● **DIRECTIONS FOR THIS TASK**
Find the line with "[Fintype V] [DecidableEq" and the line with "have hdn : Disjoint" in the entries below; output exactly those two lines, every line between them, and no others.

● **Collected data entries**
+---+

import Literature.Probability.LatticeModels.SplitEventOfNoCrossing
import HarnessLib

/-!
# The failure of the split events is controlled by annulus crossings (Aizenman–Duminil-Copin 2021, proof of Lemma 6.7, first step, in mass form)

Topic `Literature/Probability/LatticeModels`. Theorems only: no definition and **no named fact is introduced**
(D-0026).

M. Aizenman, H. Duminil-Copin, Ann. of Math. **194** (2021) = arXiv:1912.07973, §6.2, **Lemma 6.7** (p. 24–25):
"`P^{xu,uy}[G(u₁,…,u_t)ᶜ] ≤ s(n/N)^ε`", whose proof begins: "Let `G_i` be the event that the current `𝐤_i`
exists. This event clearly contains the event that `Ann(M,N)` is not crossed by a cluster in `n_i`, and
`Ann(n,m)` is not crossed by a cluster in `n'_i` … We focus on the probability of this event for `i ≤ t`, the
case `t < i ≤ s` being even simpler since there are no sources." The tree's `Current.splitEvent_of_noCrossing`
(`SplitEventOfNoCrossing`) is the deterministic inclusion for a SOURCED pair. This file adds:

* `Current.splitEvent_of_noCrossing_sourceless` — the same inclusion for a SOURCELESS pair (`∂n = ∂n' = ∅`,
  witness with `∂𝐤 = ∅`: "the case `t < i ≤ s`");
* `Current.tsum_epairWeight_splitFail_le` / `…_sourceless_le` — **the union bound in mass form** for one
  pair of the switched measure `P^{xu} ⊗ P^{uy}` (resp. `P^∅ ⊗ P^∅`):
  `∑ 1{∂n={x}Δ{u}}1{∂n'={u}Δ{y}} w w 𝟙[G_uᶜ] ≤ (∑ 1{∂n={x}Δ{u}} w 𝟙[n crosses (P₃, P₄ᶜ)]) · Z[{u}Δ{y}]`
  `+ Z[{x}Δ{u}] · ∑ 1{∂n'={u}Δ{y}} w 𝟙[n' crosses (P₁, P₂ᶜ)]`,
  i.e. `P^{xu,uy}[G_uᶜ] ≤ P^{xu}[n crosses Ann(M,N)] + P^{uy}[n' crosses Ann(n,m)]` — the quantities then
  bounded by the chain rule for backbones and the sourceless crossing estimates ((6.11)–(6.13)).

## References

* M. Aizenman, H. Duminil-Copin, Ann. of Math. 194 (2021), arXiv:1912.07973, §6.2, Lemma 6.7 and the first
  paragraph of its proof (p. 25) [AizenmanDuminilCopinAnnals2021].
* R. Panis, arXiv:2309.05797 (2023), §6.4, Lemma 6.23 ("`H_i ∩ F_i ⊂ G_i`") [Panis2023Triviality].
-/

noncomputable section

open Finset Filter
open scoped symmDiff ENNReal

namespace Literature.Probability.LatticeModels

variable {V : Type*} [Fintype V] [DecidableEq V] {G : SimpleGraph V} [DecidableRel G.Adj]

namespace Current

/-! ### The sourceless pair -/

/-- **The split event from the absence of crossings, sourceless pair** ("the case `t < i ≤ s` being even
simpler since there are no sources"): for nested `P₁ ⊆ P₂ ⊆ P₃ ⊆ P₄`, if no cluster of `n` meets both `P₄ᶜ`
and `P₃`, no cluster of `n'` meets both `P₂ᶜ` and `P₁`, and `∂n = ∂n' = ∅`, then
`SplitEvent E_in E_out w w (n + n')` (witness with `∂𝐤 = ∅ = {w}Δ{w}`) for `E_in` inside `P₁`, `E_out` meeting
`P₄ᶜ`. [cite: AizenmanDuminilCopinAnnals2021, arXiv:1912.07973 §6.2, proof of Lemma 6.7, first paragraph (p. 25)] -/
theorem splitEvent_of_noCrossing_sourceless {P₁ P₂ P₃ P₄ : Finset V} (h12 : P₁ ⊆ P₂) (h23 : P₂ ⊆ P₃)
    (h34 : P₃ ⊆ P₄) {n n' : Current G} (w : V)
    (hn : ∀ s, s ∉ P₄ → ∀ v ∈ P₃, v ∉ n.cluster s) (hn' : ∀ s, s ∉ P₂ → ∀ v ∈ P₁, v ∉ n'.cluster s)
    (hns : n.sources = ∅) (hn's : n'.sources = ∅)
    {Ein Eout : Finset G.edgeFinset} (hEin : ∀ e ∈ Ein, ∀ v ∈ (e : Sym2 V), v ∈ P₁)
    (hEout : ∀ e ∈ Eout, ∃ v ∈ (e : Sym2 V), v ∉ P₄) :
    SplitEvent Ein Eout w w (n + n') := by
  have hdn : Disjoint (n.clusterSet P₄ᶜ) P₃ :=
    clusterSet_disjoint_of_noCrossing fun s hs v hv => hn s (mem_compl.1 hs) v hv
  have hdn' : Disjoint (n'.clusterSet P₂ᶜ) P₁ :=
    clusterSet_disjoint_of_noCrossing fun s hs v hv => hn' s (mem_compl.1 hs) v hv
  refine ⟨splitWitness P₂ P₄ n n', splitWitness_le P₂ P₄ n n', fun e he => ?_, fun e he => ?_, ?_⟩
  · obtain ⟨v, hv⟩ : ∃ v, v ∈ (e : Sym2 V) := by
      obtain ⟨e', he'⟩ := e
      induction e' using Sym2.ind with
      | _ a b => exact ⟨a, Sym2.mem_mk_left a b⟩
    exact splitWitness_eq_zero_of_inside (h12.trans h23) hdn hdn' hv (hEin e he v hv)
  · obtain ⟨v, hv, hvP⟩ := hEout e he
    exact splitWitness_eq_add_of_outside (h23.trans h34) n n' hv hvP
  · unfold splitWitness
    rw [Current.sources_add, sources_restrictTo_clusterSet, sources_restrictTo_clusterSet, hns, hn's,
      Finset.empty_inter, Finset.empty_inter, symmDiff_self, symmDiff_self]

/-! ### The union bound in mass form, one pair -/

section Mass

variable {K : G.edgeFinset → ℝ}

open Classical in
/-- **`P^{xu,uy}[G_uᶜ] ≤ P^{xu}[n crosses (P₃ → P₄ᶜ)] + P^{uy}[n' crosses (P₁ → P₂ᶜ)]`, un-normalised**, for a
sourced pair of the switched measure (`∂n = {x}Δ{u}`, `x, u ∈ P₃`; `∂n' = {u}Δ{y}`, `y ∉ P₄`), `E_in` inside
`P₁`, `E_out` meeting `P₄ᶜ`:
`∑ 1{∂n={x}Δ{u}}1{∂n'={u}Δ{y}} w w 𝟙[¬G_u(n+n')] ≤ (∑ 1{∂n={x}Δ{u}} w 𝟙[∃ s ∉ P₄, v ∈ P₃: v ∈ C_n(s)]) Z[{u}Δ{y}]`
`+ Z[{x}Δ{u}] (∑ 1{∂n'={u}Δ{y}} w 𝟙[∃ s ∉ P₂, v ∈ P₁: v ∈ C_{n'}(s)])`.
[cite: AizenmanDuminilCopinAnnals2021, arXiv:1912.07973 §6.2, proof of Lemma 6.7, first paragraph (p. 25)] -/
theorem tsum_epairWeight_splitFail_le {P₁ P₂ P₃ P₄ : Finset V} (h12 : P₁ ⊆ P₂) (h23 : P₂ ⊆ P₃) (h34 : P₃ ⊆ P₄)
    {x u y : V} (hx : x ∈ P₃) (hu : u ∈ P₃) (hy : y ∉ P₄)
    {Ein Eout : Finset G.edgeFinset} (hEin : ∀ e ∈ Ein, ∀ v ∈ (e : Sym2 V), v ∈ P₁)
    (hEout : ∀ e ∈ Eout, ∃ v ∈ (e : Sym2 V), v ∉ P₄) :
    ∑' p : Current G × Current G, epairWeight K ({x} ∆ {u}) ({u} ∆ {y}) p *
        (if SplitEvent Ein Eout u y (p.1 + p.2) then 0 else 1) ≤
      (∑' n : Current G, (if n.sources = {x} ∆ {u} then n.eweight K else 0) *
          (if ∃ s, s ∉ P₄ ∧ ∃ v ∈ P₃, v ∈ n.cluster s then 1 else 0)) * ecurrentSum K ({u} ∆ {y}) +
      ecurrentSum K ({x} ∆ {u}) *
        ∑' n' : Current G, (if n'.sources = {u} ∆ {y} then n'.eweight K else 0) *
          (if ∃ s, s ∉ P₂ ∧ ∃ v ∈ P₁, v ∈ n'.cluster s then 1 else 0) := by
  -- pointwise union bound on the support
  have hpt : ∀ p : Current G × Current G, epairWeight K ({x} ∆ {u}) ({u} ∆ {y}) p *
      (if SplitEvent Ein Eout u y (p.1 + p.2) then 0 else 1) ≤
      epairWeight K ({x} ∆ {u}) ({u} ∆ {y}) p *
        ((if ∃ s, s ∉ P₄ ∧ ∃ v ∈ P₃, v ∈ p.1.cluster s then 1 else 0) +
          (if ∃ s, s ∉ P₂ ∧ ∃ v ∈ P₁, v ∈ p.2.cluster s then 1 else 0)) := by
    intro p
    by_cases hs : p.1.sources = {x} ∆ {u} ∧ p.2.sources = {u} ∆ {y}
    · refine mul_le_mul' le_rfl ?_
      by_cases hG : SplitEvent Ein Eout u y (p.1 + p.2)
      · rw [if_pos hG]; exact zero_le
      · rw [if_neg hG]
        -- one of the two crossings occurs
        by_contra hlt
        push Not at hlt
        have h1 : ¬ (∃ s, s ∉ P₄ ∧ ∃ v ∈ P₃, v ∈ p.1.cluster s) := by
          intro h; rw [if_pos h] at hlt
          exact absurd hlt (not_lt.2 le_self_add)
        have h2 : ¬ (∃ s, s ∉ P₂ ∧ ∃ v ∈ P₁, v ∈ p.2.cluster s) := by
          intro h; rw [if_pos h] at hlt
          exact absurd hlt (not_lt.2 le_add_self)
        push Not at h1 h2
        exact hG (splitEvent_of_noCrossing h12 h23 h34 (fun s hs v hv => h1 s hs v hv)
          (fun s hs v hv => h2 s hs v hv) hx hu hy hs.1 hs.2 hEin hEout)
    · unfold epairWeight
      rw [if_neg hs, zero_mul, zero_mul]
  calc ∑' p : Current G × Current G, epairWeight K ({x} ∆ {u}) ({u} ∆ {y}) p *
        (if SplitEvent Ein Eout u y (p.1 + p.2) then 0 else 1)
      ≤ ∑' p : Current G × Current G, epairWeight K ({x} ∆ {u}) ({u} ∆ {y}) p *
          ((if ∃ s, s ∉ P₄ ∧ ∃ v ∈ P₃, v ∈ p.1.cluster s then 1 else 0) +
            (if ∃ s, s ∉ P₂ ∧ ∃ v ∈ P₁, v ∈ p.2.cluster s then 1 else 0)) := ENNReal.tsum_le_tsum hpt
    _ = ∑' p : Current G × Current G, (if p.1.sources = {x} ∆ {u} then p.1.eweight K else 0) *
          (if ∃ s, s ∉ P₄ ∧ ∃ v ∈ P₃, v ∈ p.1.cluster s then 1 else 0) *
          (if p.2.sources = {u} ∆ {y} then p.2.eweight K else 0) +
        ∑' p : Current G × Current G, (if p.1.sources = {x} ∆ {u} then p.1.eweight K else 0) *
          ((if p.2.sources = {u} ∆ {y} then p.2.eweight K else 0) *
            (if ∃ s, s ∉ P₂ ∧ ∃ v ∈ P₁, v ∈ p.2.cluster s then 1 else 0)) := by
        rw [← ENNReal.tsum_add]
        refine tsum_congr fun p => ?_
        rw [epairWeight_eq_mul]
        ring
    _ = _ := by
        congr 1
        · rw [← tsum_mul_tsum_eq_tsum_prod (fun n : Current G => (if n.sources = {x} ∆ {u} then n.eweight K else 0) *
            (if ∃ s, s ∉ P₄ ∧ ∃ v ∈ P₃, v ∈ n.cluster s then 1 else 0))
            (fun n' : Current G => if n'.sources = {u} ∆ {y} then n'.eweight K else 0)]
          rfl
        · rw [← tsum_mul_tsum_eq_tsum_prod (fun n : Current G => if n.sources = {x} ∆ {u} then n.eweight K else 0)
            (fun n' : Current G => (if n'.sources = {u} ∆ {y} then n'.eweight K else 0) *
              (if ∃ s, s ∉ P₂ ∧ ∃ v ∈ P₁, v ∈ n'.cluster s then 1 else 0))]
          rfl

open Classical in
/-- **The same for a sourceless pair** (`∂n = ∂n' = ∅`, event `G` with `∂𝐤 = ∅`):
`∑ 1{∂n=∅}1{∂n'=∅} w w 𝟙[¬G(n+n')] ≤ (∑ 1{∂n=∅} w 𝟙[n crosses (P₃ → P₄ᶜ)]) Z[∅] + Z[∅] (∑ 1{∂n'=∅} w 𝟙[n' crosses (P₁ → P₂ᶜ)])`.
[cite: AizenmanDuminilCopinAnnals2021, arXiv:1912.07973 §6.2, proof of Lemma 6.7 ("the case t < i ≤ s", p. 25)] -/
theorem tsum_epairWeight_splitFail_sourceless_le {P₁ P₂ P₃ P₄ : Finset V} (h12 : P₁ ⊆ P₂) (h23 : P₂ ⊆ P₃)
    (h34 : P₃ ⊆ P₄) (w : V) {Ein Eout : Finset G.edgeFinset} (hEin : ∀ e ∈ Ein, ∀ v ∈ (e : Sym2 V), v ∈ P₁)
    (hEout : ∀ e ∈ Eout, ∃ v ∈ (e : Sym2 V), v ∉ P₄) :
    ∑' p : Current G × Current G, epairWeight K ∅ ∅ p * (if SplitEvent Ein Eout w w (p.1 + p.2) then 0 else 1) ≤
      (∑' n : Current G, (if n.sources = ∅ then n.eweight K else 0) *
          (if ∃ s, s ∉ P₄ ∧ ∃ v ∈ P₃, v ∈ n.cluster s then 1 else 0)) * ecurrentSum K ∅ +
      ecurrentSum K ∅ *
        ∑' n' : Current G, (if n'.sources = ∅ then n'.eweight K else 0) *
          (if ∃ s, s ∉ P₂ ∧ ∃ v ∈ P₁, v ∈ n'.cluster s then 1 else 0) := by
  have hpt : ∀ p : Current G × Current G, epairWeight K ∅ ∅ p * (if SplitEvent Ein Eout w w (p.1 + p.2) then 0 else 1) ≤
      epairWeight K ∅ ∅ p *
        ((if ∃ s, s ∉ P₄ ∧ ∃ v ∈ P₃, v ∈ p.1.cluster s then 1 else 0) +
          (if ∃ s, s ∉ P₂ ∧ ∃ v ∈ P₁, v ∈ p.2.cluster s then 1 else 0)) := by
    intro p
    by_cases hs : p.1.sources = ∅ ∧ p.2.sources = ∅
    · refine mul_le_mul' le_rfl ?_
      by_cases hG : SplitEvent Ein Eout w w (p.1 + p.2)
      · rw [if_pos hG]; exact zero_le
      · rw [if_neg hG]
        by_contra hlt
        push Not at hlt
        have h1 : ¬ (∃ s, s ∉ P₄ ∧ ∃ v ∈ P₃, v ∈ p.1.cluster s) := by
          intro h; rw [if_pos h] at hlt
          exact absurd hlt (not_lt.2 le_self_add)
        have h2 : ¬ (∃ s, s ∉ P₂ ∧ ∃ v ∈ P₁, v ∈ p.2.cluster s) := by
          intro h; rw [if_pos h] at hlt
          exact absurd hlt (not_lt.2 le_add_self)
        push Not at h1 h2
        exact hG (splitEvent_of_noCrossing_sourceless h12 h23 h34 w (fun s hs v hv => h1 s hs v hv)
          (fun s hs v hv => h2 s hs v hv) hs.1 hs.2 hEin hEout)
    · unfold epairWeight
      rw [if_neg hs, zero_mul, zero_mul]
  calc ∑' p : Current G × Current G, epairWeight K ∅ ∅ p * (if SplitEvent Ein Eout w w (p.1 + p.2) then 0 else 1)
      ≤ ∑' p : Current G × Current G, epairWeight K ∅ ∅ p *
          ((if ∃ s, s ∉ P₄ ∧ ∃ v ∈ P₃, v ∈ p.1.cluster s then 1 else 0) +
            (if ∃ s, s ∉ P₂ ∧ ∃ v ∈ P₁, v ∈ p.2.cluster s then 1 else 0)) := ENNReal.tsum_le_tsum hpt
    _ = ∑' p : Current G × Current G, (if p.1.sources = ∅ then p.1.eweight K else 0) *
          (if ∃ s, s ∉ P₄ ∧ ∃ v ∈ P₃, v ∈ p.1.cluster s then 1 else 0) *
          (if p.2.sources = ∅ then p.2.eweight K else 0) +
        ∑' p : Current G × Current G, (if p.1.sources = ∅ then p.1.eweight K else 0) *
          ((if p.2.sources = ∅ then p.2.eweight K else 0) *
            (if ∃ s, s ∉ P₂ ∧ ∃ v ∈ P₁, v ∈ p.2.cluster s then 1 else 0)) := by
        rw [← ENNReal.tsum_add]
        refine tsum_congr fun p => ?_
        rw [epairWeight_eq_mul]
        ring
    _ = _ := by
        congr 1
        · rw [← tsum_mul_tsum_eq_tsum_prod (fun n : Current G => (if n.sources = ∅ then n.eweight K else 0) *
            (if ∃ s, s ∉ P₄ ∧ ∃ v ∈ P₃, v ∈ n.cluster s then 1 else 0))
            (fun n' : Current G => if n'.sources = ∅ then n'.eweight K else 0)]
          rfl
        · rw [← tsum_mul_tsum_eq_tsum_prod (fun n : Current G => if n.sources = ∅ then n.eweight K else 0)
            (fun n' : Current G => (if n'.sources = ∅ then n'.eweight K else 0) *
              (if ∃ s, s ∉ P₂ ∧ ∃ v ∈ P₁, v ∈ n'.cluster s then 1 else 0))]
          rfl

end Mass

end Current

end Literature.Probability.LatticeModels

+---+

● **SOLUTION TO THIS EXERCISE**
variable {V : Type*} [Fintype V] [DecidableEq V] {G : SimpleGraph V} [DecidableRel G.Adj]

namespace Current

/-! ### The sourceless pair -/

/-- **The split event from the absence of crossings, sourceless pair** ("the case `t < i ≤ s` being even
simpler since there are no sources"): for nested `P₁ ⊆ P₂ ⊆ P₃ ⊆ P₄`, if no cluster of `n` meets both `P₄ᶜ`
and `P₃`, no cluster of `n'` meets both `P₂ᶜ` and `P₁`, and `∂n = ∂n' = ∅`, then
`SplitEvent E_in E_out w w (n + n')` (witness with `∂𝐤 = ∅ = {w}Δ{w}`) for `E_in` inside `P₁`, `E_out` meeting
`P₄ᶜ`. [cite: AizenmanDuminilCopinAnnals2021, arXiv:1912.07973 §6.2, proof of Lemma 6.7, first paragraph (p. 25)] -/
theorem splitEvent_of_noCrossing_sourceless {P₁ P₂ P₃ P₄ : Finset V} (h12 : P₁ ⊆ P₂) (h23 : P₂ ⊆ P₃)
    (h34 : P₃ ⊆ P₄) {n n' : Current G} (w : V)
    (hn : ∀ s, s ∉ P₄ → ∀ v ∈ P₃, v ∉ n.cluster s) (hn' : ∀ s, s ∉ P₂ → ∀ v ∈ P₁, v ∉ n'.cluster s)
    (hns : n.sources = ∅) (hn's : n'.sources = ∅)
    {Ein Eout : Finset G.edgeFinset} (hEin : ∀ e ∈ Ein, ∀ v ∈ (e : Sym2 V), v ∈ P₁)
    (hEout : ∀ e ∈ Eout, ∃ v ∈ (e : Sym2 V), v ∉ P₄) :
    SplitEvent Ein Eout w w (n + n') := by
  have hdn : Disjoint (n.clusterSet P₄ᶜ) P₃ :=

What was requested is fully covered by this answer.